If from the tank the water leaves at 10 $\frac{gal}{min}$, using the inner diameter of the hose (0.62992 in.) we calculated the velocity of the water to be 3.1375 $\frac{m}{s}$. Will this velocity stay constant until the end of the hose and be the Vin for the nozzle? Then if we had a nozzle diameter of 0.2 in, using $A_{in}V_{in}=A_{out}V_{out}$ we calculated the water leaving the nozzle to be at a velocity of 31.09 $\frac{m}{s}$. Using the trajectory equations
$$R= Vi^2sin\frac{(2 θ)}{g}$$ and $$h=Vi^2*sin^2\frac{θ}{2g}$$
we found our stream would travel R=92.58 m and h=62.55 m Could we put a valve at the bottom of the tank, and get that flow rate and velocity to shoot the water that distance, or will we have a problem with pressure with this system? If we use a pump to pump out the water at 10 gal/min would the water still be able to shoot that far, or would we have to model our system similarly to a pressure washer and have a pump attached closer to where we would be spraying the water from?

  • $\begingroup$ Hi @Jay, and welcome to Physics Stack Exchange! I edited your question to make it more generally useful $\endgroup$ – Vineet Menon Nov 9 '11 at 5:04
  • $\begingroup$ @Jay: I am pretty sure this does not work as easily as you hoped. There are several reasons for that, first the water will not be a solid stream over a distance of almost 100 m, just look at a firetruck hose. The smaller the nozzle diameter the faster the stream will spread out. The flow rate might not be the best parameter to look at this problem. Calculate the necessary pressure, it will be quite high to reach such distances. $\endgroup$ – Alexander Nov 9 '11 at 13:05
  • $\begingroup$ It's a great practical question. I looked it up in the engineer's handbook and found nothing. Your theorizing is good, but it's going to need some experimentation. $\endgroup$ – Mike Dunlavey Nov 9 '11 at 22:06

Sending a stream of water through the air involves lots of losses, since the stream breaks up into small droplets and these have a lot of drag (as you ask for higher and higher flowrates, or higher heights, the scaling is going to work against you nastily). You might want to consider an alternate solution (for example, install a hose up to the panels and then route a slotted hose across the tops of the panels; instead of spraying the panels, "irrigate" them).

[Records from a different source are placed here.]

import Literature.NumberTheory.QuadraticFields.BinaryQuadraticFormsClassNumberCountChunks
import HarnessLib

/-!
# Class number of `D = −269 497 867` by row chunks, file H10 of 11: rows `(8573, 8730] ↦ 10`, `(8730, 8885] ↦ 4`, `(8885, 9037] ↦ 8`

Topic `NumberTheory/QuadraticFields`, namespace `Literature.NumberTheory.QuadraticFields.Quadratic`; pure VALUES file (theorems only). The landau-siegel
rescue bed's deep negative ladder rung `D_89^− = D_97^− = D_101^− = −269 497 867` (= 317·419·2029; Lehmer–Lehmer–Shanks 1970) has
`h = 1044` (engines A ≡ B of record). Its kernel evaluation by Cohen's Algorithm 5.3.5 (`BinQF.classNumberCount`,
`BinaryQuadraticFormsClassNumberCount.lean`) needs ≈ 35 min of kernel time, beyond one declaration's budget (≈ 150 s) and one
file's (≈ 600 s), so the row range `1 ≤ a ≤ 9478` is cut into 33 chunks of roughly equal work (`BinQF.redRowsSumFrom`,
`BinaryQuadraticFormsClassNumberCountChunks.lean`), three per file; the assembly `BinQF.classNumber (−269497867) = 1044` by
`BinQF.redRowsSumFrom_add` is in `ImaginaryQuadraticClassNumbersDeepI.lean`.

## References

* [Cohen1993] H. Cohen, *A Course in Computational Algebraic Number Theory*, GTM 138, §5.3.1 Algorithm 5.3.5.
* [LehmerLehmerShanks1970] D. H. Lehmer, E. Lehmer, D. Shanks, Math. Comp. 24 (1970) 433–451, §1 and Table.
-/

namespace Literature.NumberTheory.QuadraticFields.Quadratic

/-- Row chunk `a ∈ (8573, 8730]` of Cohen's Algorithm 5.3.5 at `N = 269 497 867`: partial count `10` (one kernel evaluation).
[cite: Cohen1993, §5.3.1 Algorithm 5.3.5] -/
theorem redRowsSumFrom_269497867_8573 : BinQF.redRowsSumFrom 269497867 8573 157 = 10 := by
  decide +kernel

/-- Row chunk `a ∈ (8730, 8885]` of Cohen's Algorithm 5.3.5 at `N = 269 497 867`: partial count `4` (one kernel evaluation).
[cite: Cohen1993, §5.3.1 Algorithm 5.3.5] -/
theorem redRowsSumFrom_269497867_8730 : BinQF.redRowsSumFrom 269497867 8730 155 = 4 := by
  decide +kernel

/-- Row chunk `a ∈ (8885, 9037]` of Cohen's Algorithm 5.3.5 at `N = 269 497 867`: partial count `8` (one kernel evaluation).
[cite: Cohen1993, §5.3.1 Algorithm 5.3.5] -/
theorem redRowsSumFrom_269497867_8885 : BinQF.redRowsSumFrom 269497867 8885 152 = 8 := by
  decide +kernel

end Literature.NumberTheory.QuadraticFields.Quadratic
/-- **The height derivative of the regularised apex functional.** For a smooth field `v` with
cubic decay of its derivatives of orders `≤ 3`, a frame `R` (`n = R e₂`), `ω = curl v`,
`f = ⟪ω, n⟫` and `ε > 0`, the plane integrals `g(s) = ∫_{R{x₂ = s}} f²/√(f² + ε²)` are
differentiable in the height with `g'(s) = ∫_{R{x₂ = s}} (ε²/√(f² + ε²)³) Df[ω]`: differentiate
under the integral (`hasDerivAt_planeIntegral_height`), use the pointwise apex identity
`apexLipschitz_fderiv_signReg_normal_eq` (`div curl v = 0`) and drop the in-plane divergence
(`integral_fderiv_planeChart_eq_zero`). -/
theorem apexLipschitz_hasDerivAt_planeIntegral : ∀ (ε : ℝ), 0 < ε → ∀ (R : EuclideanSpace ℝ (Fin 3) ≃ₗᵢ[ℝ] EuclideanSpace ℝ (Fin 3)) (v : EuclideanSpace ℝ (Fin 3) → EuclideanSpace ℝ (Fin 3)) (C : ℝ), ContDiff ℝ (⊤ : ℕ∞) v → (∀ (x : EuclideanSpace ℝ (Fin 3)) (k : ℕ), k ≤ 3 → (1 + ‖x‖) ^ 3 * ‖iteratedFDeriv ℝ k v x‖ ≤ C) → ∀ (s : ℝ), HasDerivAt (fun s : ℝ => ∫ y : EuclideanSpace ℝ (Fin 2), inner ℝ (Literature.Analysis.FluidPDE.curl v (R (WithLp.toLp 2 ![y 0, y 1, s]))) (R (EuclideanSpace.single 2 1)) ^ 2 / Real.sqrt (inner ℝ (Literature.Analysis.FluidPDE.curl v (R (WithLp.toLp 2 ![y 0, y 1, s]))) (R (EuclideanSpace.single 2 1)) ^ 2 + ε ^ 2)) (∫ y : EuclideanSpace ℝ (Fin 2), ε ^ 2 / Real.sqrt (inner ℝ (Literature.Analysis.FluidPDE.curl v (R (WithLp.toLp 2 ![y 0, y 1, s]))) (R (EuclideanSpace.single 2 1)) ^ 2 + ε ^ 2) ^ 3 * fderiv ℝ (fun z => inner ℝ (Literature.Analysis.FluidPDE.curl v z) (R (EuclideanSpace.single 2 1))) (R (WithLp.toLp 2 ![y 0, y 1, s])) (Literature.Analysis.FluidPDE.curl v (R (WithLp.toLp 2 ![y 0, y 1, s])))) s := by
  intro ε hε R v C hv hC s
  have hv2 : ContDiff ℝ 2 v := contDiff_infty.1 hv 2
  set n : EuclideanSpace ℝ (Fin 3) := R (EuclideanSpace.single 2 1) with hn_def
  set b₀ : EuclideanSpace ℝ (Fin 3) := R (EuclideanSpace.single 0 1) with hb₀_def
  set b₁ : EuclideanSpace ℝ (Fin 3) := R (EuclideanSpace.single 1 1) with hb₁_def
  set Ω : EuclideanSpace ℝ (Fin 3) → EuclideanSpace ℝ (Fin 3) := curl v with hΩ_def
  /- 1. smoothness and continuity of the atoms -/
  have hΩ : ContDiff ℝ ∞ Ω := SlicedKelvinPlanarFluxAPriori.contDiff_curl hv
  have hf : ContDiff ℝ ∞ (fun z => ⟪Ω z, n⟫) := contDiff_inner_curl hv _
  have hH : ContDiff ℝ ∞ (fun z => ⟪Ω z, n⟫ / Real.sqrt (⟪Ω z, n⟫ ^ 2 + ε ^ 2)) :=
    (contDiff_div_sqrtReg hε).comp hf
  have hGC : ∀ e : EuclideanSpace ℝ (Fin 3),
      ContDiff ℝ ∞ (fun z => ⟪Ω z, n⟫ / Real.sqrt (⟪Ω z, n⟫ ^ 2 + ε ^ 2) * ⟪Ω z, e⟫) :=
    fun e => hH.mul (contDiff_inner_const hΩ e)
  have hGD : ∀ e : EuclideanSpace ℝ (Fin 3),
      Differentiable ℝ (fun z => ⟪Ω z, n⟫ / Real.sqrt (⟪Ω z, n⟫ ^ 2 + ε ^ 2) * ⟪Ω z, e⟫) :=
    fun e => (hGC e).differentiable (by simp)
  have hΩd : ∀ z, DifferentiableAt ℝ Ω z := fun z => hΩ.differentiable (by simp) z
  have cΩ : Continuous Ω := hΩ.continuous
  have cDΩ : Continuous (fderiv ℝ Ω) := hΩ.continuous_fderiv (by simp)
  have cDf : Continuous (fderiv ℝ (fun z => ⟪Ω z, n⟫)) := hf.continuous_fderiv (by simp)
  have cH : Continuous (fun z => ⟪Ω z, n⟫ / Real.sqrt (⟪Ω z, n⟫ ^ 2 + ε ^ 2)) := hH.continuous
  have cG : Continuous (fun z => Real.sqrt (⟪Ω z, n⟫ ^ 2 + ε ^ 2)) :=
    (contDiff_sqrtReg_inner_curl hv hε n).continuous
  have cF2 : Continuous (fun z => ε ^ 2 / Real.sqrt (⟪Ω z, n⟫ ^ 2 + ε ^ 2) ^ 3) :=
    continuous_const.div (cG.pow 3) fun x => by positivity
  /- 2. pointwise derivatives -/
  have hDG : ∀ (e h x : EuclideanSpace ℝ (Fin 3)),
      fderiv ℝ (fun z => ⟪Ω z, n⟫ / Real.sqrt (⟪Ω z, n⟫ ^ 2 + ε ^ 2) * ⟪Ω z, e⟫) x h =
        ⟪Ω x, n⟫ / Real.sqrt (⟪Ω x, n⟫ ^ 2 + ε ^ 2) * ⟪e, fderiv ℝ Ω x h⟫ +
          ⟪Ω x, e⟫ * (ε ^ 2 / Real.sqrt (⟪Ω x, n⟫ ^ 2 + ε ^ 2) ^ 3 * ⟪n, fderiv ℝ Ω x h⟫) :=
    fun e h x => apexLipschitz_fderiv_signReg_mul_inner_apply hε (hΩd x) n e h
  have hkey : ∀ x : EuclideanSpace ℝ (Fin 3),
      fderiv ℝ (fun z => ⟪Ω z, n⟫ / Real.sqrt (⟪Ω z, n⟫ ^ 2 + ε ^ 2) * ⟪Ω z, n⟫) x n =
        ε ^ 2 / Real.sqrt (⟪Ω x, n⟫ ^ 2 + ε ^ 2) ^ 3 * fderiv ℝ (fun z => ⟪Ω z, n⟫) x (Ω x) -
          fderiv ℝ (fun z => ⟪Ω z, n⟫ / Real.sqrt (⟪Ω z, n⟫ ^ 2 + ε ^ 2) * ⟪Ω z, b₀⟫) x b₀ -
          fderiv ℝ (fun z => ⟪Ω z, n⟫ / Real.sqrt (⟪Ω z, n⟫ ^ 2 + ε ^ 2) * ⟪Ω z, b₁⟫) x b₁ :=
    fun x => apexLipschitz_fderiv_signReg_normal_eq hε R (hΩd x) (divergence_curl_eq_zero_holds v hv2 x)
  /- 3. decay of the atoms and bounded factors -/
  have hn : ‖n‖ = 1 := norm_frame R 2
  have he0 : ‖b₀‖ = 1 := norm_frame R 0
  have he1 : ‖b₁‖ = 1 := norm_frame R 1
  obtain ⟨dΩ0, dΩ1, -⟩ := decay_zero_one_two fun x k hk => decay_iteratedFDeriv_curl hv hC x k hk
  obtain ⟨-, df1, -⟩ :=
    decay_zero_one_two fun x k hk => decay_iteratedFDeriv_inner_curl hv hC n x k hk
  have BF1 := bdd_div_sqrtReg_comp ε (fun z => ⟪Ω z, n⟫)
  have BF2 := bdd_sq_div_sqrtReg_comp_cube hε (fun z => ⟪Ω z, n⟫)
  beta_reduce at BF1 BF2
  have hK0 : 0 ≤ ‖curlCLM‖ * C := le_trans (by positivity) (dΩ0 0)
  have hB : ∀ x, ‖Ω x‖ ≤ ‖curlCLM‖ * C := fun x => by
    obtain ⟨B, hB⟩ := bdd_of_decay ⟨_, dΩ0⟩
    have h1 : (1 : ℝ) ≤ (1 + ‖x‖) ^ 3 := one_le_pow₀ (by simp)
    calc ‖Ω x‖ = 1 * ‖Ω x‖ := (one_mul _).symm
      _ ≤ (1 + ‖x‖) ^ 3 * ‖Ω x‖ := by gcongr
      _ ≤ ‖curlCLM‖ * C := dΩ0 x
  /- 4. plane integrability of `G_e`, `D G_e[e]` (`e` a unit vector) and of `H'(f) Df[ω]` -/
  have IG : ∀ e : EuclideanSpace ℝ (Fin 3), ‖e‖ = 1 → Integrable (fun y : EuclideanSpace ℝ (Fin 2) =>
      ⟪Ω (R (WithLp.toLp 2 ![y 0, y 1, s])), n⟫ /
        Real.sqrt (⟪Ω (R (WithLp.toLp 2 ![y 0, y 1, s])), n⟫ ^ 2 + ε ^ 2) *
        ⟪Ω (R (WithLp.toLp 2 ![y 0, y 1, s])), e⟫) := fun e he => by
    obtain ⟨K, hK⟩ := bdd_mul_decay BF1 (decay_inner_of_decay dΩ0 he)
    exact integrable_comp_planeChart_of_decay R s (hGC e).continuous hK
  have IDG : ∀ e : EuclideanSpace ℝ (Fin 3), ‖e‖ = 1 → Integrable (fun y : EuclideanSpace ℝ (Fin 2) =>
      fderiv ℝ (fun z => ⟪Ω z, n⟫ / Real.sqrt (⟪Ω z, n⟫ ^ 2 + ε ^ 2) * ⟪Ω z, e⟫)
        (R (WithLp.toLp 2 ![y 0, y 1, s])) e) := fun e he => by
    have cont : Continuous fun x =>
        fderiv ℝ (fun z => ⟪Ω z, n⟫ / Real.sqrt (⟪Ω z, n⟫ ^ 2 + ε ^ 2) * ⟪Ω z, e⟫) x e := by
      simp only [hDG]
      exact (cH.mul (continuous_const.inner (cDΩ.clm_apply continuous_const))).add
        ((cΩ.inner continuous_const).mul (cF2.mul
          (continuous_const.inner (cDΩ.clm_apply continuous_const))))
    obtain ⟨K, hK⟩ : ∃ K : ℝ, ∀ x, (1 + ‖x‖) ^ 3 *
        ‖fderiv ℝ (fun z => ⟪Ω z, n⟫ / Real.sqrt (⟪Ω z, n⟫ ^ 2 + ε ^ 2) * ⟪Ω z, e⟫) x e‖ ≤ K := by
      simp only [hDG]
      exact decay_add (bdd_mul_decay BF1 (decay_inner_fderiv_of_decay dΩ1 he he))
        (bdd_mul_decay (bdd_of_decay (decay_inner_of_decay dΩ0 he))
          (bdd_mul_decay BF2 (decay_inner_fderiv_of_decay dΩ1 hn he)))
    exact integrable_comp_planeChart_of_decay R s cont hK
  have cP : Continuous fun x => ε ^ 2 / Real.sqrt (⟪Ω x, n⟫ ^ 2 + ε ^ 2) ^ 3 *
      fderiv ℝ (fun z => ⟪Ω z, n⟫) x (Ω x) := cF2.mul (cDf.clm_apply cΩ)
  obtain ⟨KP, hKP⟩ : ∃ K : ℝ, ∀ x, (1 + ‖x‖) ^ 3 *
      ‖ε ^ 2 / Real.sqrt (⟪Ω x, n⟫ ^ 2 + ε ^ 2) ^ 3 * fderiv ℝ (fun z => ⟪Ω z, n⟫) x (Ω x)‖ ≤ K :=
    bdd_mul_decay BF2 (apexLipschitz_decay_clm_apply df1 ⟨_, hB⟩)
  have IP := integrable_comp_planeChart_of_decay R s cP hKP
  /- 5. the in-plane divergence integrates to zero -/
  have hDiv0 : ∫ y : EuclideanSpace ℝ (Fin 2),
      fderiv ℝ (fun z => ⟪Ω z, n⟫ / Real.sqrt (⟪Ω z, n⟫ ^ 2 + ε ^ 2) * ⟪Ω z, b₀⟫)
        (R (WithLp.toLp 2 ![y 0, y 1, s])) b₀ = 0 :=
    integral_fderiv_planeChart_eq_zero R s 0 _ (hGD b₀) (IG b₀ he0) (IDG b₀ he0)
  have hDiv1 : ∫ y : EuclideanSpace ℝ (Fin 2),
      fderiv ℝ (fun z => ⟪Ω z, n⟫ / Real.sqrt (⟪Ω z, n⟫ ^ 2 + ε ^ 2) * ⟪Ω z, b₁⟫)
        (R (WithLp.toLp 2 ![y 0, y 1, s])) b₁ = 0 :=
    integral_fderiv_planeChart_eq_zero R s 1 _ (hGD b₁) (IG b₁ he1) (IDG b₁ he1)
  /- 6. differentiate the plane integral of `G_n` under the integral sign -/
  have hDGn : ∀ x, fderiv ℝ (fun z => ⟪Ω z, n⟫ / Real.sqrt (⟪Ω z, n⟫ ^ 2 + ε ^ 2) * ⟪Ω z, n⟫) x =
      (⟪Ω x, n⟫ / Real.sqrt (⟪Ω x, n⟫ ^ 2 + ε ^ 2)) • ((innerSL ℝ n).comp (fderiv ℝ Ω x)) +
        ⟪Ω x, n⟫ • ((ε ^ 2 / Real.sqrt (⟪Ω x, n⟫ ^ 2 + ε ^ 2) ^ 3) •
          ((innerSL ℝ n).comp (fderiv ℝ Ω x))) :=
    fun x => (apexLipschitz_hasFDerivAt_signReg_mul_inner hε (hΩd x) n n).fderiv
  have hLn : ∀ x, ‖(innerSL ℝ n).comp (fderiv ℝ Ω x)‖ ≤ ‖fderiv ℝ Ω x‖ := fun x =>
    (ContinuousLinearMap.opNorm_comp_le _ _).trans (by rw [norm_innerSL_unit hn, one_mul])
  have h0 : ∀ x, |⟪Ω x, n⟫ / Real.sqrt (⟪Ω x, n⟫ ^ 2 + ε ^ 2) * ⟪Ω x, n⟫| ≤
      (‖curlCLM‖ * C) * (1 + ‖x‖) ^ (-(3 : ℝ)) := fun x => by
    apply le_mul_rpow_neg_three
    calc (1 + ‖x‖) ^ 3 * |⟪Ω x, n⟫ / Real.sqrt (⟪Ω x, n⟫ ^ 2 + ε ^ 2) * ⟪Ω x, n⟫|
        ≤ (1 + ‖x‖) ^ 3 * ‖Ω x‖ := by
          gcongr
          rw [abs_mul]
          calc _ ≤ 1 * ‖Ω x‖ := mul_le_mul (abs_div_sqrt_sq_add_sq_le_one _ _)
                ((Real.norm_eq_abs _).symm.trans_le (norm_inner_le_of_norm_eq_one hn))
                (abs_nonneg _) zero_le_one
            _ = ‖Ω x‖ := one_mul _
      _ ≤ ‖curlCLM‖ * C := dΩ0 x
  have h1 : ∀ x, ‖fderiv ℝ (fun z => ⟪Ω z, n⟫ / Real.sqrt (⟪Ω z, n⟫ ^ 2 + ε ^ 2) * ⟪Ω z, n⟫) x‖ ≤
      ((1 + ‖curlCLM‖ * C * ε⁻¹) * (‖curlCLM‖ * C)) * (1 + ‖x‖) ^ (-(3 : ℝ)) := fun x => by
    apply le_mul_rpow_neg_three
    have hle : ‖fderiv ℝ (fun z => ⟪Ω z, n⟫ / Real.sqrt (⟪Ω z, n⟫ ^ 2 + ε ^ 2) * ⟪Ω z, n⟫) x‖ ≤
        (1 + ‖curlCLM‖ * C * ε⁻¹) * ‖fderiv ℝ Ω x‖ := by
      rw [hDGn x]
      refine (norm_add_le _ _).trans ?_
      rw [norm_smul, norm_smul, norm_smul]
      have hH1 : ‖⟪Ω x, n⟫ / Real.sqrt (⟪Ω x, n⟫ ^ 2 + ε ^ 2)‖ ≤ 1 :=
        (Real.norm_eq_abs _).trans_le (abs_div_sqrt_sq_add_sq_le_one _ _)
      have hH2 : ‖ε ^ 2 / Real.sqrt (⟪Ω x, n⟫ ^ 2 + ε ^ 2) ^ 3‖ ≤ ε⁻¹ := by
        rw [Real.norm_eq_abs, abs_of_nonneg (sq_div_sqrt_cube_nonneg _ _)]
        exact sq_div_sqrt_cube_le hε _
      have hfn : ‖⟪Ω x, n⟫‖ ≤ ‖curlCLM‖ * C := (norm_inner_le_of_norm_eq_one hn).trans (hB x)
      calc ‖⟪Ω x, n⟫ / Real.sqrt (⟪Ω x, n⟫ ^ 2 + ε ^ 2)‖ * ‖(innerSL ℝ n).comp (fderiv ℝ Ω x)‖ +
            ‖⟪Ω x, n⟫‖ * (‖ε ^ 2 / Real.sqrt (⟪Ω x, n⟫ ^ 2 + ε ^ 2) ^ 3‖ *
              ‖(innerSL ℝ n).comp (fderiv ℝ Ω x)‖)
          ≤ 1 * ‖fderiv ℝ Ω x‖ + ‖curlCLM‖ * C * (ε⁻¹ * ‖fderiv ℝ Ω x‖) :=
            add_le_add (mul_le_mul hH1 (hLn x) (norm_nonneg _) zero_le_one)
              (mul_le_mul hfn (mul_le_mul hH2 (hLn x) (norm_nonneg _) (inv_nonneg.2 hε.le))
                (by positivity) hK0)
        _ = (1 + ‖curlCLM‖ * C * ε⁻¹) * ‖fderiv ℝ Ω x‖ := by ring
    calc (1 + ‖x‖) ^ 3 * ‖fderiv ℝ (fun z => ⟪Ω z, n⟫ / Real.sqrt (⟪Ω z, n⟫ ^ 2 + ε ^ 2) *
          ⟪Ω z, n⟫) x‖
        ≤ (1 + ‖x‖) ^ 3 * ((1 + ‖curlCLM‖ * C * ε⁻¹) * ‖fderiv ℝ Ω x‖) := by gcongr
      _ = (1 + ‖curlCLM‖ * C * ε⁻¹) * ((1 + ‖x‖) ^ 3 * ‖fderiv ℝ Ω x‖) := by ring
      _ ≤ (1 + ‖curlCLM‖ * C * ε⁻¹) * (‖curlCLM‖ * C) :=
          mul_le_mul_of_nonneg_left (dΩ1 x) (by positivity)
  have hmain : HasDerivAt (fun c : ℝ => ∫ y : EuclideanSpace ℝ (Fin 2),
      ⟪Ω (R (WithLp.toLp 2 ![y 0, y 1, c])), n⟫ /
        Real.sqrt (⟪Ω (R (WithLp.toLp 2 ![y 0, y 1, c])), n⟫ ^ 2 + ε ^ 2) *
        ⟪Ω (R (WithLp.toLp 2 ![y 0, y 1, c])), n⟫)
      (∫ y : EuclideanSpace ℝ (Fin 2),
        fderiv ℝ (fun z => ⟪Ω z, n⟫ / Real.sqrt (⟪Ω z, n⟫ ^ 2 + ε ^ 2) * ⟪Ω z, n⟫)
          (R (WithLp.toLp 2 ![y 0, y 1, s])) n) s :=
    hasDerivAt_planeIntegral_height R _ _ _ (contDiff_infty.1 (hGC n) 1) h0 h1 s
  /- 7. rewrite the derivative by the apex identity and the function by `f²/√ = H(f) f` -/
  have hval : ∫ y : EuclideanSpace ℝ (Fin 2),
      fderiv ℝ (fun z => ⟪Ω z, n⟫ / Real.sqrt (⟪Ω z, n⟫ ^ 2 + ε ^ 2) * ⟪Ω z, n⟫)
        (R (WithLp.toLp 2 ![y 0, y 1, s])) n =
      ∫ y : EuclideanSpace ℝ (Fin 2),
        ε ^ 2 / Real.sqrt (⟪Ω (R (WithLp.toLp 2 ![y 0, y 1, s])), n⟫ ^ 2 + ε ^ 2) ^ 3 *
          fderiv ℝ (fun z => ⟪Ω z, n⟫) (R (WithLp.toLp 2 ![y 0, y 1, s]))
            (Ω (R (WithLp.toLp 2 ![y 0, y 1, s]))) := by
    rw [integral_congr_ae (ae_of_all _ fun y : EuclideanSpace ℝ (Fin 2) =>
      hkey (R (WithLp.toLp 2 ![y 0, y 1, s])))]
    have h12 : Integrable (fun y : EuclideanSpace ℝ (Fin 2) =>
        ε ^ 2 / Real.sqrt (⟪Ω (R (WithLp.toLp 2 ![y 0, y 1, s])), n⟫ ^ 2 + ε ^ 2) ^ 3 *
          fderiv ℝ (fun z => ⟪Ω z, n⟫) (R (WithLp.toLp 2 ![y 0, y 1, s]))
            (Ω (R (WithLp.toLp 2 ![y 0, y 1, s]))) -
        fderiv ℝ (fun z => ⟪Ω z, n⟫ / Real.sqrt (⟪Ω z, n⟫ ^ 2 + ε ^ 2) * ⟪Ω z, b₀⟫)
          (R (WithLp.toLp 2 ![y 0, y 1, s])) b₀) := IP.sub (IDG b₀ he0)
    rw [integral_sub h12 (IDG b₁ he1), integral_sub IP (IDG b₀ he0), hDiv0, hDiv1, sub_zero,
      sub_zero]
  rw [hval] at hmain
  have hfun : ∀ c : ℝ, (∫ y : EuclideanSpace ℝ (Fin 2),
      ⟪Ω (R (WithLp.toLp 2 ![y 0, y 1, c])), n⟫ ^ 2 /
        Real.sqrt (⟪Ω (R (WithLp.toLp 2 ![y 0, y 1, c])), n⟫ ^ 2 + ε ^ 2)) =
      ∫ y : EuclideanSpace ℝ (Fin 2),
        ⟪Ω (R (WithLp.toLp 2 ![y 0, y 1, c])), n⟫ /
          Real.sqrt (⟪Ω (R (WithLp.toLp 2 ![y 0, y 1, c])), n⟫ ^ 2 + ε ^ 2) *
          ⟪Ω (R (WithLp.toLp 2 ![y 0, y 1, c])), n⟫ :=
    fun c => integral_congr_ae (ae_of_all _ fun y => by ring)
  exact hmain.congr_of_eventuallyEq (Filter.Eventually.of_forall hfun)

FWIW I don't know if your approach is practical but I would guess that it might not be. You can try to find tables of water-in-air losses, but I would be tempted to ask a fireman what practical distances are for delivering water streams into the air. They probably are able to deliver water 50' into the air, the important thing to find out is what pressure they need to do so (and then you can compare this against the no-drag calculation you have made, and therefore know a real-world fudge-factor). You are dealing with a smaller scale system than a firehose so your losses will be greater so you'll need to make your own fudge factor a bit bigger.

W.r.t. your fluid questions, you have some existing data; from this you can figure out the actual real world losses in your system:

  • knowing the flow rate exiting from your hose, and its diameter, you can figure out the water pressure at the end of the hose. 60psi is the pressure you get at the exit when there is no flow; when your 4.9gpm is flowing, nearly all of this 60psi will be dissipated in losses along your hose, the small bit left over will be used to deliver the kinetic energy of the 3.13m/s discharge stream. Using p=rho*v^2/2 you can figure out mow much pressure is used to produce the jet; the rest of the 60psi is flow resistance.

  • from this you know how much flow resistance your system has (e.g. 59psi of pressure drop at 4.9gpm flow). You can make some assumptions about the nature of the flow regime and the shape of the pressure-drop-vs-flowrate curve (is it linear, quadratic, cubic, etc?).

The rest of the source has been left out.